Only 10.5 percent of migrant workers have received training in farming knowledge, 26.2 percent have no farming skills, while an overwhelming 68.8 percent have never been trained at all, according to a report released by China's State Statistics Bureau.

The younger the migrant worker, the less farming knowledge they have. This shift is of critical importance because the very infrastructure of farming is being destroyed. The inherited link between mankind and the land is being broken, the report said.

More farmers abandoned rural life to take their chances in the cities in 2011, with 10.5 million new migrant workers last year, up 4.4 percent from the previous year, according to the report.

However, there is no surplus of the migrant workforce as fewer migrant workers choose to work among different provinces, which was cited as a new trend in 2011.

The middle and west regions of China became a new work destination for migrant works as the regional economies take off.

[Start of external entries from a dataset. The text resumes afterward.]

import Summits.AtomisticToContinuum.HydrodynamicLimit.Theorems.ImplosionDichotomyDenseExcursionConeLocality
import Summits.AtomisticToContinuum.HydrodynamicLimit.Theorems.ImplosionDichotomyDenseExcursionMemberCoreChart
import Summits.AtomisticToContinuum.HydrodynamicLimit.Theorems.ImplosionDichotomyDenseExcursionMemberCoreKidder
import Summits.AtomisticToContinuum.HydrodynamicLimit.Theorems.ImplosionDichotomyDenseExcursionR2WellPosedness
import Summits.AtomisticToContinuum.HydrodynamicLimit.Theorems.ImplosionDichotomyHsEosLowDensity
import Summits.AtomisticToContinuum.HydrodynamicLimit.Theorems.ImplosionDichotomyPolynomialCompressionSolutionAPI

/-!
# Exterior agreement on the torus — stub `stub_exteriorAgreement` (line `r2-one-mode-two-conditions`, v8)

Crux `Summit.AtomisticToContinuum.HydrodynamicLimit.Theses.ImplosionDichotomy.DenseExcursion`
(stmt-AtomisticToContinuum-12586), skeleton v8 of the line `r2-one-mode-two-conditions`, registered stub
`stub_exteriorAgreement : ExteriorAgreement` (definition verbatim from the skeleton, §0d).

**Statement.** There is a packing threshold `η₁ > 0` such that two classical hard-sphere Euler solutions on `𝕋³`
(same `σ > 0`) of packing `< η₁` on `[0, t₁)`, whose data agree off the closed chart ball `{x₀ + proj y : ‖y‖ ≤ R₀}`,
agree at every `(t, x)`, `t < t₁`, with `x` off the fattened ball `{x₀ + proj y : ‖y‖ ≤ R₀ + ct}`, where `c` bounds
`‖u₁‖ + √(2θ₁)` of the FIRST solution only.

**Proof.**
* `η₁` (`exists_packing_threshold`): with `η₀, Z` from `exists_smooth_compressibility_Icc hsEosLowDensity_proof`
  (`Z` smooth, `Z = hsCompressibility` on `[0, η₀]`, `Z 0 = 1`), continuity at `0` of `Z + ηZ′` (value `1`) and of
  `Z + ηZ′ + (2/3)Z²` (value `5/3 < 2`) gives `η₁ ≤ η₀` with `Z + ηZ′ > 0` (hyperbolicity of the rescaled law
  `ζ(r) = Z(rσ³)`, `ζ + rζ′ = Z + ηZ′` at `η = rσ³`) and `ζ + rζ′ + (2/3)ζ² ≤ 2` (the athermal sound speed
  `c_s² = θ(ζ + rζ′) + (2/3)θζ²` is `≤ 2θ`) at packing in `[0, η₁]`.
* Chart reading (`athermalEulerAt_chart_law`, the `σ > 0` twin of `MemberCoreProof.athermalEulerAt_chart`): a classical
  solution whose pressure is `ρθζ(ρ)` on its horizon, read in the chart `v ↦ x₀ + proj v`, solves `AthermalEulerAt ζ` at
  interior times (primitive form `timeDeriv_density_eq / density_mul_timeDeriv_velocity_eq / timeDeriv_temperature_eq`
  of `HardSphereEulerPrimitiveForm.lean`, torus operators read in the chart by `MemberCoreProof.torusPartialDeriv_chart`,
  coordinates of vector derivatives by `MemberCoreProof.deriv_apply_coord` & co. of `…MemberCoreKidder.lean`).
* Geometry (`exists_margin`): `x` is off the fattened ball iff EVERY chart preimage `z` of `x` has `‖z‖ > R₀ + ct`; the
  preimages form a closed set, so minimising the norm over its compact trace in `‖z‖ ≤ R₀ + ct + 1` gives a margin
  `m > R₀ + ct` below all of them. For `ε = (m − R₀ − ct)/2` the straight backward cone with vertex `z`, radius
  `ct + ε`, has its base ball inside the data-agreement region: a preimage `y`, `‖y‖ ≤ R₀`, of a base point
  `x₀ + proj v`, `‖v − z‖ < ct + ε`, would make `z + (y − v)` a preimage of `x` of norm `< m`.
* Agreement (`agree_of_law`): fix `t < τ < t₁` and restrict both solutions to `[0, τ)` (so that the pressure law holds
  on the whole horizon); on the compact slab `[0, τ] × 𝕋³` both densities attain their extrema
  (`exists_forall_le_and_forall_ge`), giving a range `[a, b]`, `a > 0`, `b < η₁σ⁻³`, on which `ζ` is hyperbolic;
  temperatures are positive; the speed hypothesis of the first solution dominates its characteristic speed; the landed
  straight-cone locality `KidderKnobMelnikov.stub_coneLocality : HsEulerConeLocality` on the cone above concludes.
  (The straight-cone lemma already covers cones of any duration `< τ`, so no continuity induction in time is needed;
  the hypotheses `0 ≤ R₀` and `R₀ + c t₁ < 1/4` of the registered statement are not used.)
-/

noncomputable section

open Set Filter Topology
open scoped ContDiff

namespace Summit.AtomisticToContinuum.HydrodynamicLimit.Theorems.R2OneModeTwoConditions
import Literature.AlgebraicGeometry.Deformation.SmoothLiftObstructionClassAtlasGluingsQuot
import Literature.AlgebraicGeometry.Deformation.SmoothLiftChartChangeQuot
import HarnessLib

/-!
# The κ-class at the atlas does not depend on the chart lifts — QUOTIENT CURRENCY
# (Hartshorne, *Deformation Theory*, proof of Thm. 10.2 (a), Cor. 10.3 (a); [Oort1971] Lemma (2.2.4), §2.2)

Layer `Literature/AlgebraicGeometry/Deformation`, namespace `Literature.AlgebraicGeometry.Deformation.AtlasChartChangeQuot`.
PROOF FILE, THEOREMS ONLY (no definition, no instance, no notation, no named fact, no `sorry`).  Head (vii-f) «CHART-LIFT INDEPENDENCE» of the
κ-class canonicity package of the (U-glob) organ (cell `hodgecm-mathlib`, P6 sub-desk P6b, deal 2026-09-02T20:29:07Z; count-neutral ★ capital on
`--supports stmt-HodgeConjecture-24832`).  Seams: (vii-d) transport along an isomorphism of the scheme being lifted, (vii-e) refinement of the
cover; THIS file: the SAME principal affine cover `V`, the SAME closed-fibre layer `π`, two families of local lifts.

THE PRINT.  [Oort1971, Lemma (2.2.4), p. 274]: «… the lift is unique locally up to a (non-canonical) isomorphism»; [Oort1971, §2.2, pp. 277–280]:
`D(X′; R → R′)` «does not depend on the choices made».  [Hartshorne2010, Thm. 10.2 (a), proof, p. 81]: «For each `i` let `U'_i` be an extension of
`U_i` over `C'` … so we get an obstruction `δ₃ ∈ H²(X₀, T⁰_{X₀} ⊗ J)`», and [Cor. 10.3 (a), p. 82]: «There is just one obstruction in `H²(X₀, 𝒯_{X₀} ⊗ J)`»
([Remark 10.2.2, p. 82] = the readings' currency: automorphisms of an extension over the identity `≅ H⁰(X₀, T⁰_{X₀} ⊗ J)`).  The half of well-definedness
about the GLUINGS is ★ `LiftObstructionClassAtlasQuot.cechMH2_mk_eq_of_gluings`; the half about the LOCAL LIFTS `U'_i` is this file: over the ★
INDEXED-ATLAS VOCABULARY (`chartLift`, `gluingOn`, `disc`, `readingAut`, abstract closed-fibre layer `(B, π, hπ)`), for TWO chart families
`(P, r)` and `(P', r')` of the same principal affine cover `(V, c)` —

* §1 CHART CHANGES ON THE ATLAS (f1).  [Oort1971] (2.2.4) at LEVEL 0 (★ (U-sup) `exists_gluing` between the chart lifts `L(r' a, res_{V a})` and
  `L(r a, res_{V a})`, the one formally smooth, the other flat; `V a = D(c a a)`), then RESTRICTED to every principal open `W ⊆ V a` of the chart by
  ★ (U-can) II `gluingRestrict`: ONE family `Θ a W : chartLift V r' a _ ≃ₐ[A'] chartLift V r a _`, compatible with the canonical reductions and
  NATURAL under the canonical restrictions (`exists_chartChanges`) — characterised by these two properties, never constructed as data.
* §2 TRANSPORTED GLUINGS.  Along `Θ` a gluing system `ψ'` of the second charts transports to `χ a b = (Θ a)⁻¹ ≫ ψ' a b ≫ Θ b` on the first
  charts, CHARACTERISED by the square `Θ b (ψ' a b x) = χ a b (Θ a x)` (★ (x) `transport_intertwine`); `χ` is again reduction-compatible
  (`transport_reduction`, ★ (x) `transport_compat`), and the restricted gluings `gluingOn ψ'`, `gluingOn χ` on a deeper principal open are
  intertwined by the `Θ`'s there (`chartChange_gluingOn`: ★ `gluingOn_restrict`, naturality, ★ `algHom_ext_restrict`).
* §3 THE READINGS DO NOT MOVE (f2).  If `θ_δ = disc ψ' a b d` on the second chart then `θ_δ = disc χ a b d` on the first chart — the SAME face
  reading `δ` on the nose, no coboundary (`readingAut_eq_disc_of_chartChanges`: ★ (x) `reading_transport`, i.e. conjugate automorphisms of two flat
  lifts with identified closed fibres `fibreRed r a ∘ Θ a = fibreRed r' a` have the same reading); packaged with §1–§2 as
  `exists_gluings_readingAut_eq_disc`.
* §4 THE κ-CLASS DOES NOT DEPEND ON THE CHARTS (f3).  On the κ-side closed-fibre layer of ★ (vii-b) (`X`, `i`, `π`, `hπnat`, `φ`): two data
  `(P, r, ψ, δ, o)` and `(P', r', ψ', δ', o')` over one `(V, c, π)` have `[o'] = [o]` in `Ȟ²(i⁻¹𝒱; 𝒯_{X/κ})` (`cechMH2_mk_eq_of_chartChange`) — §1–§3
  hand `δ'` over as face readings of the transported gluings `χ` of the FIRST charts, and ★ (vii-b) C `cechMH2_mk_eq_of_gluings` compares `ψ`
  with `χ`.  So the class depends on the cover only; with (vii-d)∕(vii-e) and ★ `CechModuleH2RefinementInjective` it depends on nothing.

ED. 2 = ED. 1 (p852693) with the choice-independence gloss re-pointed from Remark 10.2.2 to Cor. 10.3 (a) (lit2 RULING (995)); decls byte-identical.
HC_CM is proved only modulo the printed citations until rung 0 closes; nothing here bears on a summit statement.

## References
* [Hartshorne2010] R. Hartshorne, *Deformation Theory*, GTM 257 (2010): Thm. 10.2 (a) and its proof (p. 81), Remark 10.2.2, Cor. 10.3 (a) (p. 82).
* [Oort1971] F. Oort, *Finite group schemes, local moduli for abelian varieties, and lifting problems*, Compositio Math. 23 (1971),
  Lemma (2.2.4) (p. 274), §2.2 (pp. 277–280).
* [StacksProject] The Stacks Project, Tag 00CP (maps out of a localisation).
-/

noncomputable section

-- `TopCat.Presheaf`/`TopCat.Sheaf` are not reducible (as in Mathlib's `AlgebraicGeometry/Modules`).
set_option backward.isDefEq.respectTransparency false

People started to leave the traditional labor-intensive Yangtze River Delta and Pearl River Delta, the report said.

The report also said the average age among migrant workers rose to 36 years from 34, and people above 40 make up a heavier proportion of that group.

In term of incomes, migrant labor in the west areas earned 1,990 yuan per month, middle areas 2,006 yuan, eastern parts earn a little more at 2,053 yuan. The statistics shows the income gap is narrowing.

Though the contract rate between companies and labor is climbing, there are still a staggering number of construction workers without a work guarantee, the report said.